The Cold War Motor Pool

After the war galleries, you walk into a yard of olive-drab trucks and jeeps from the 1950s through the 1970s. The tiny M274 "Mechanical Mule" is an 880-pound flatbed cart that could carry a recoilless rifle, and the M151 "MUTT" jeep had such a bad habit of rolling over that they had to bolt a roll-cage onto it. The best part: we got to climb inside an actual M211 field-kitchen truck, a rolling Army mess hall with stoves, cabinets, and an "immersion heater" that was basically a gasoline burner you dropped into a can of water to do the dishes. We opened the cabinets to see what a soldier's kitchen carried around.

Korea and the Air War

The Texas Air National Guard has its own story, anchored by a silver Republic F-84E Thunderjet hanging with FS-189 painted huge on its nose. Our favorite story is about the pilots over Korea: since they mostly bombed and strafed instead of dogfighting, they invented their own kinds of "aces": locomotive aces, tunnel aces, bridge aces, even a "camel ace." They also pioneered air-to-air refueling, and one time a flight of 32 jets glided home with their engines shut off to save fuel.

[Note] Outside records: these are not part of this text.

import Literature.MathematicalPhysics.QuantumFieldTheory.Balaban1983to89.Node00.Record13SepCoPR
import Literature.MathematicalPhysics.QuantumFieldTheory.Balaban1983to89.Node00.Record13CarriersCoPR

/-!
# NODE 00 (YM-PLAN Track A) — THE STAGE-13 CARRIER PINS AT THE v1.6 PROVISOS `Provisos₁₃SepCoPR` (row P11 on print's separated sequences, partition-compatible runs and print's
# (7)-regular data, background row AT PRINT'S BACKGROUND `UbgOfRecord₁₃CoP`, the residual 𝐓-weight rows RUN-INDEXED `zrLaws ∕ zrLocal`) TRANSPORT ALONG EVERY R-LEVEL `X`-RE-BINDING AND
# EVERY R-LEVEL PIN, the datum `datumOfRecord₁₃SepCoPR` IS UP-SIDE (`rfl`), and the v1.6 record `IsRecordOfRecord₁₃CSepCoPR` is presented at any re-bound ∕ [B10]- ∕ [B13]- ∕ X-pinned
# Stage-13 `CoPR` view — the rev-22 twin leaf of `Record13CarriersSepCoP` (p523276) under node00-def-T's v1.6 token map T₆ (`CoP ↦ CoPR`, `θ : Stage13Params ↦ θ : Stage13RParams`,
# `ztLaws ∕ ztLocal ↦ zrLaws ∕ zrLocal`) (seat `pub-ymgap-dag-n10-d` g9, the ₁₃ carriers' declarer of record — dag-lead WORDS-130; director-ym №169 H1 ∕ №174 PRESS WORD; count-neutral)

NODE 00 RECORD MODULE at Stage 13, v1.6 vocabulary (node00-def-T g19's `Node00/Record13SepCoPR.lean` p529780 ✓ — FILE 26T = RECORD 13 §11 over the v1.6 edition `Node00/Record13CoPR`
p529474 ✓ (the params layer `Stage13RParams` = `Stage13Params` + the run-indexed residual 𝐓-weight slot `Zr`, def-T LOCATED-8 ∕ director-ym №169 H1): FLAT
`structure Stage13RParams.Provisos₁₃SepCoPR` (the twelve rows of `Provisos₁₃SepCoP` with `ztLaws ∕ ztLocal ↦ zrLaws : ∀ p, (θ.Zr p).Laws ∕ zrLocal : ∀ p, (θ.Zr p).LocalLaws`; `bg` := def-R's
ranged `BgProvisoΛ` over `suppOfRecord₁₃SepCoP … θ.toStage13Params …` AT `UbgOfRecord₁₃CoP … θ.toStage13Params …` — the U-side objects unchanged), `.toCoPR`, datum `datumOfRecord₁₃SepCoPR θ h :=
datumOfRecord₁₃CoPR θ h.toCoPR` (`rfl`), record predicate `IsRecordOfRecord₁₃CSepCoPR` binding worlds over the view `θ.toStage5₁₃CoPR`; NO bridge from the `Zt`-keyed provisos
`Provisos₁₃Core ∕ Sep ∕ SepMixed ∕ SepCo ∕ SepCoP`) and this seat's `Node00/Record13CarriersCoPR` (§0 the R-LEVEL re-binding `Stage13RParams.rebindX` and the ten R-level pins with their `rfl`
faces, `Stage13RParams.rebindX_admissible_iff`; §1 `toStage5₁₃CoPR_rebindX ∕ _pin<G>` (`rfl`); §5 the views).  THIS LEAF supplies, for the rev-22 consumers that bind worlds at PINNED
Stage-13 `CoPR` views (dag-n24-c's K1 engine ⁶, dag-n08-c's ∕ dag-n12-d's storeys, dag-n22-e's layer B, this seat's N10 storeys, …), exactly the carrier-side faces they read at the v1.5
key in `Record13CarriersSepCoP`: (i) `Provisos₁₃SepCoPR.rebindX ∕ .pin<G>` for `<G>` ∈ {B10, Y, Z, W, B8, B12, B8Sub, B13, X3} — FIELD BY FIELD over ALL TWELVE rows: they read `ν`, `τ9`,
`ζ`, `ppSel`, `A₁`, `Rz`, `Zr`, `γ`, `gOfRecord₁₃`, `EOfRecord₁₃`, `wOfRecord₉`, `settingOfRecord₁₃`, `suppOfRecord₁₃SepCoP`, `UbgOfRecord₁₃CoP`, `PartCompat₁₃` at `θ.toStage13Params` — never
`res.X ∕ Y ∕ Z ∕ W`; (ii) `datumOfRecord₁₃SepCoPR_rebindX ∕ _pin<G>` — ALL `rfl`: THE PINS ARE UP-SIDE at the v1.6 datum exactly as at every earlier datum; (iii) the v1.6 record at a
re-bound view: `isRecordOfRecord₁₃CSepCoPR_rebindX_of_eq ∕ _pinB10_of_eq ∕ _pinB13_of_eq ∕ _pinX3_of_eq`, `exists_world_isRecordOfRecord₁₃CSepCoPR_rebindX ∕ _pinX3` (world bindings
`w.up P = upOfRecord₅C F N ((θ.rebindX F N X').toStage5₁₃CoPR F N) P`).  The [B8″] pins `pinB8SubB ∕ pinB8SubBH ∕ pinX3H` (dag-n05-d) are θ-level instances of `rebindX`; their
R-level lifts and named `SepCoPR` faces are one line each through §0 of `Record13CarriersCoPR` and `Provisos₁₃SepCoPR.rebindX` ∕ `datumOfRecord₁₃SepCoPR_rebindX` (theirs by the
one-declarer rule, or declared here on ask).  APPEND-ONLY: a NEW importing leaf (`Record13SepCoPR` ⊇ `Record13CoPR`; `Record13CarriersCoPR` ⊇ `Record13CarriersSep` ⊇ … ⊇
`Record13Carriers`); NOTHING landed is edited; the v1.1 … v1.5-keyed faces stand verbatim for the siblings.  Generated from this seat's p523276 by `tools/gen_copr.py` (T₆; every proviso
literal rebuilt over the field list READ OFF the landed FILE 26T) and checked by import on the tree — farm rc 0.
[Balaban1988Convergent] = Commun. Math. Phys. **119** (1988) 243–285; [Balaban1989LargeFieldII] = Commun. Math. Phys. **122** (1989) 355–392; [Balaban1985Variational] =
Commun. Math. Phys. **102** (1985) 277–309.

HONEST FRAMING: kernel bookkeeping (structure-instance re-keying and `rfl`); NO estimate; nothing of Bałaban's asserted; the provisos are HYPOTHESIS-SIDE structures, never
admissibility clauses, never inhabited here; no node discharged; counts unmoved (typed 28∕28 · discharged 5∕27); a typing-faithfulness repair of ONE slot's INDEX in a CONDITIONAL
record; one finite T⁴ programme at fixed ε — NOT continuum ∕ ℝ⁴ ∕ OS ∕ mass gap ∕ Clay.  No `sorry`, no `axiom`, no `def`, no `instance`, no `notation`.
-/

noncomputable section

There's a little bubble-canopy OH-23 helicopter here too, the kind used to scout and carry wounded.

Outside: The Vehicle Park

After almost two hours indoors we finally went outside to the vehicle park, where the tanks sit right out on the grass next to the everyday post signs. We posed in front of a little green light tank with a white U.S. star on its turret. Up close you can see every rivet in the armor and just how long the main gun really is. There were bigger, rusted tanks farther down with rows of overlapping road wheels, and a covered shed with a whole line of tracked vehicles including a camouflaged M113 armored personnel carrier. It was a good place to end: from hundreds of tiny toy soldiers in the first case to real steel we could stand next to and touch.

Photos and notes from our visit on May 28, 2026.